Blind Men Building Models of an Elephant |
Modeling Counterinsurgency in Afghanistan |
Or what about our models of human nature and the international system. Are we classical realists, structural realists, institutionalists, Romantics, Marxists, or something else? The structural realism of Kenneth Waltz is famously parsimonious, abstracting a great deal into billiard balls that interact on the basis of power alone (a description that is itself more parsimonious than is fair). But this leaves us with a model that cannot explain critical phenomena and necessitates expansion and refinement--see Stephen Walt's balance of threat, for example, a socially constructed concept outside the Waltz model. In the end, we are faced with a model and not with reality, with approximations of truth and not with truth itself.
This notion is particularly important in thinking about the veracity and utility of our models.
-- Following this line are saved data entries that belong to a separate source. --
/-- The Gauss–Weierstrass kernels concentrate at the origin as `t → 0⁺`: if `Ψ ≤ M < ∞` and
`Ψ y → 0` as `y → 0`, then `∫ heatKernel t y · Ψ y dy → 0` as `t → 0⁺` (split at `‖y‖ = δ`:
mass one near the origin, Gaussian tail away from it). [folklore] -/
theorem tendsto_lintegral_heatKernel_mul {Ψ : E → ℝ≥0∞} {M : ℝ≥0∞} (hM : M ≠ ∞)
    (hΨM : ∀ y, Ψ y ≤ M) (hΨ0 : Tendsto Ψ (𝓝 0) (𝓝 0)) :
    Tendsto (fun t : ℝ => ∫⁻ y, ‖heatKernel t y‖ₑ * Ψ y) (𝓝[>] 0) (𝓝 0) := by
  rw [ENNReal.tendsto_nhds_zero]
  intro ε hε
  have hε2 : 0 < ε / 2 := ENNReal.half_pos hε.ne'
  -- `Ψ ≤ ε/2` on a ball around the origin
  obtain ⟨δ, hδ, hΨδ⟩ : ∃ δ > 0, ∀ ⦃y : E⦄, ‖y‖ < δ → Ψ y ≤ ε / 2 := by
    have h := Metric.eventually_nhds_iff.1 (ENNReal.tendsto_nhds_zero.1 hΨ0 (ε / 2) hε2)
    simpa only [dist_zero_right] using h
  -- the Gaussian tail beyond `δ` tends to zero
  have htail : Tendsto (fun t : ℝ => M * ENNReal.ofReal (2 ^ ((Module.finrank ℝ E : ℝ) / 2) *
      Real.exp (-δ ^ 2 / (8 * t)))) (𝓝[>] 0) (𝓝 0) := by
    have h1 : Tendsto (fun t : ℝ => -δ ^ 2 / 8 * t⁻¹) (𝓝[>] 0) atBot :=
      tendsto_inv_nhdsGT_zero.const_mul_atTop_of_neg (by nlinarith [pow_pos hδ 2])
    have h2 : Tendsto (fun t : ℝ => 2 ^ ((Module.finrank ℝ E : ℝ) / 2) *
        Real.exp (-δ ^ 2 / (8 * t))) (𝓝[>] 0) (𝓝 (2 ^ ((Module.finrank ℝ E : ℝ) / 2) * 0)) := by
      refine Tendsto.const_mul _ ?_
      have h3 := Real.tendsto_exp_atBot.comp h1
      refine h3.congr fun t => ?_
      simp only [Function.comp_apply]
      congr 1
      ring
    rw [mul_zero] at h2
    have h4 := ENNReal.Tendsto.const_mul (ENNReal.tendsto_ofReal h2) (Or.inr hM)
    rwa [ENNReal.ofReal_zero, mul_zero] at h4
  filter_upwards [ENNReal.tendsto_nhds_zero.1 htail (ε / 2) hε2, self_mem_nhdsWithin]
    with t ht ht0
  replace ht0 : 0 < t := ht0
  have hS : MeasurableSet {y : E | δ ≤ ‖y‖} :=
    (isClosed_le continuous_const continuous_norm).measurableSet
  have hKm : Measurable fun y : E => ‖heatKernel t y‖ₑ := (continuous_heatKernel t).measurable.enorm
  -- pointwise splitting of the integrand
  have hsplit : ∀ y, ‖heatKernel t y‖ₑ * Ψ y ≤ ‖heatKernel t y‖ₑ * (ε / 2) +
      M * {y : E | δ ≤ ‖y‖}.indicator (fun y => ‖heatKernel t y‖ₑ) y := by
    intro y
    by_cases hy : δ ≤ ‖y‖
    · rw [Set.indicator_of_mem (show y ∈ {y : E | δ ≤ ‖y‖} from hy)]
      calc ‖heatKernel t y‖ₑ * Ψ y ≤ ‖heatKernel t y‖ₑ * M := by gcongr; exact hΨM y
        _ = M * ‖heatKernel t y‖ₑ := mul_comm _ _
        _ ≤ _ := le_add_self
    · rw [Set.indicator_of_notMem (show y ∉ {y : E | δ ≤ ‖y‖} from hy), mul_zero, add_zero]
      gcongr
      exact hΨδ (not_le.1 hy)
  calc ∫⁻ y, ‖heatKernel t y‖ₑ * Ψ y
      ≤ ∫⁻ y, (‖heatKernel t y‖ₑ * (ε / 2) +
          M * {y : E | δ ≤ ‖y‖}.indicator (fun y => ‖heatKernel t y‖ₑ) y) := lintegral_mono hsplit
    _ = (∫⁻ y, ‖heatKernel t y‖ₑ) * (ε / 2) + M * ∫⁻ y in {y : E | δ ≤ ‖y‖}, ‖heatKernel t y‖ₑ := by
        rw [lintegral_add_left (hKm.mul_const _), lintegral_mul_const _ hKm,
          lintegral_const_mul _ (hKm.indicator hS), lintegral_indicator hS]
    _ ≤ 1 * (ε / 2) + M * ENNReal.ofReal (2 ^ ((Module.finrank ℝ E : ℝ) / 2) *
          Real.exp (-δ ^ 2 / (8 * t))) := by
        gcongr
        · exact (lintegral_enorm_heatKernel ht0).le
        · exact setLIntegral_enorm_heatKernel_le ht0 hδ.le
    _ ≤ ε / 2 + ε / 2 := by rw [one_mul]; gcongr
    _ = ε := ENNReal.add_halves ε
/-!
# The Deuring–Heilbronn phenomenon for `ζ(s)L(s, χ₁)` at moderate `λ₁` (Heath-Brown 1992, Lemma 8.1)

Topic `Literature/NumberTheory/LFunctions`, sub-namespace `DHTest`. Everything here is PROVED
(no definitions).

Heath-Brown 1992, **Lemma 8.1** (with `f(t) = x₀ − t`): if `λ₁ ≤ λ₀ ≤ λ` then
`λ₀ ≥ 0.3915 log λ₁⁻¹ − 1.157`; more generally (Lemma 6.1) every zero `ρ₀ ≠ β₁` of
`ζ(s)L(s, χ₁)` is repelled by the exceptional zero `β₁ = 1 − λ₁/L`. Heath-Brown works with
`λ₀ ≤ (1/3) log log L` (because of the shift `e^{αt}`); the smoothing of the triangle
(`DeuringHeilbronnTestFunction`) and the unshifted left-line bounds (`DHTestFunctionBounds`)
let the same positivity argument run as long as `e^{4λ₀} ≪ L⁵`, i.e. for `λ₁ ≫ L^{−5}`.
With the crude growth constant `0.861` in Lemma 3.1 and `x₀ = 4` we obtain (`deuringHeilbronn_moderate`):

there are absolute `C_r, c_λ, L₀ > 0` such that for `q` with `L = log q ≥ L₀`, a primitive quadratic
`χ` mod `q`, a simple real zero `β₁` of `L(·, χ)` with `C_r/L⁵ ≤ λ₁ = (1−β₁)L ≤ c_λ`, every zero
`ρ ≠ β₁` of `ζ(s)L(s, χ)` with `Re ρ ≥ 1/2`, `|Im ρ| ≤ q^{1/100}` satisfies
`(1 − Re ρ) L ≥ (1/4) log(1/λ₁) − (log 400)/4 − 1`.

Proof: `core_inequality` for the penalised-maximal zero (`DHMaximalZero`), the monotonicity step
`Re{H(−λ₀+iμ) − H(λ₁−λ₀+iμ)} ≤ λ₁x₀e^{λ₀x₀}H(0)`, `H(0) ≥ 7.64`, `h(0) ≤ 4`, the main cost
`4 · 0.861 · (2 + 4/100) L`, and the error bounds of `DHFarZeroBounds`; all lower-order terms are
`O(log L)` and are absorbed for `L ≥ L₀`.

## References

* D. R. Heath-Brown, Proc. London Math. Soc. (3) 64 (1992), Lemma 6.1, Lemma 8.1, Tables 4–7.
  [cite: HeathBrown1992PLMS, Lemma 8.1]
-/

noncomputable section

open Complex Real MeasureTheory Set Filter Topology Metric Asymptotics

namespace Literature.NumberTheory.LFunctions

namespace DHTest

open ExplicitPsiChar LaplaceShape

/-! ### Numerical facts -/

/-- `H(0) ≥ 7.64` for the shape with `x₀ = 4`, `ε₂ = ε₀ = 1/100`. [folklore] -/
theorem H0_ge : (7.64 : ℝ) ≤ (shapeLaplace (shape 4 (1 / 100) (1 / 100)) 4 0).re := by
  have h := shapeLaplace_shape_zero_ge (x₀ := 4) (ε₂ := 1 / 100) (ε₀ := 1 / 100) (by norm_num) (by norm_num)
    (by norm_num)
  refine le_trans ?_ h
  have he : (0.96 : ℝ) ≤ Real.exp (-(1 / 100 * 4)) := by
    have := Real.add_one_le_exp (-(1 / 100 * 4 : ℝ)); norm_num at this ⊢; linarith
  have : (0.96 : ℝ) * ((4 - 1 / 100) ^ 2 / 2) ≤ Real.exp (-(1 / 100 * 4)) * ((4 - 1 / 100) ^ 2 / 2) :=
    mul_le_mul_of_nonneg_right he (by norm_num)
  norm_num at this ⊢
  linarith

/-- `3.99 ≤ h(0) ≤ 4`. [folklore] -/
theorem h0_mem : (3.99 : ℝ) ≤ shape 4 (1 / 100) (1 / 100) 0 ∧ shape 4 (1 / 100) (1 / 100) 0 ≤ 4 := by
  constructor
  · have := shape_zero_ge (x₀ := 4) (ε₂ := 1 / 100) (ε₀ := 1 / 100) (by norm_num) (by norm_num)
    norm_num at this ⊢; linarith
  · exact shape_zero_le (x₀ := 4) (ε₂ := 1 / 100) (ε₀ := 1 / 100) (by norm_num) (by norm_num)

/-- Eventual domination: for `A ≥ 0`, `B` real and `c > 0` there is `L₀ > 0` with `A log L + B ≤ c L`
for `L ≥ L₀`. [folklore] -/
theorem exists_log_linear_le {A B c : ℝ} (hA : 0 ≤ A) (hc : 0 < c) :
    ∃ L₀ : ℝ, 0 < L₀ ∧ ∀ L, L₀ ≤ L → A * Real.log L + B ≤ c * L := by
  have h1 : ∀ᶠ L in atTop, ‖Real.log L‖ ≤ (c / (2 * (A + 1))) * ‖L‖ :=
    (Asymptotics.isLittleO_iff.1 Real.isLittleO_log_id_atTop) (by positivity)
  have h2 : ∀ᶠ L : ℝ in atTop, 2 * B / c ≤ L := eventually_ge_atTop _
  have h3 : ∀ᶠ L : ℝ in atTop, 1 ≤ L := eventually_ge_atTop _
  obtain ⟨L₀, hL₀⟩ := Filter.eventually_atTop.1 (h1.and (h2.and h3))
  refine ⟨max L₀ 1, by positivity, fun L hL ↦ ?_⟩
  obtain ⟨e1, e2, e3⟩ := hL₀ L ((le_max_left _ _).trans hL)
  rw [Real.norm_eq_abs, Real.norm_eq_abs, abs_of_nonneg (Real.log_nonneg e3), abs_of_pos (by linarith)] at e1
  have e4 : A * Real.log L ≤ A * (c / (2 * (A + 1)) * L) := mul_le_mul_of_nonneg_left e1 hA
  have e5 : A * (c / (2 * (A + 1)) * L) ≤ c / 2 * L := by
    rw [show A * (c / (2 * (A + 1)) * L) = (A / (A + 1)) * (c / 2 * L) by field_simp]
    exact mul_le_of_le_one_left (by positivity) ((div_le_one (by positivity)).2 (by linarith))
  have e6 : B ≤ c / 2 * L := by
    rw [div_le_iff₀ hc] at e2; linarith
  linarith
They are, in fact, models. In all cases, the intent is an "adequate representation of a single datum of experience." But in studying our models we can become detached from experience and attach ourselves to the models themselves, associate our intellectual value with their form and behavior, and make them into things worthy of study unto themselves. In short, we are wont to reify them, a process Peter Berger and Thomas Luckman describe as
... the apprehension of the products of human activity as if they were something else than human products-such as facts of nature, results of cosmic laws, or manifestations of divine will. Reification implies that man is capable of forgetting his own authorship of the human world, and further, that the dialectic between man, the producer, and his products is lost to consciousness. The reified world is ... experienced by man as a strange facticity, an opus alienum over which he has no control rather than as the opus proprium of his own productive activity.
Auguste Rodin, The Thinker |
Finally, if the model is wrong, we must demand a new model more closely aligned to the question of interest, a model right enough to be useful. And this is not just a task for analysts and mathematicians, though it is our duty. This is a task for planners, strategists, operators, decision makers, and everyone else. We must seek the truth, even if we may not find it.
First, however, we should probably scrub Box's exculpatory and damaging aphorism from our decision-making discourse.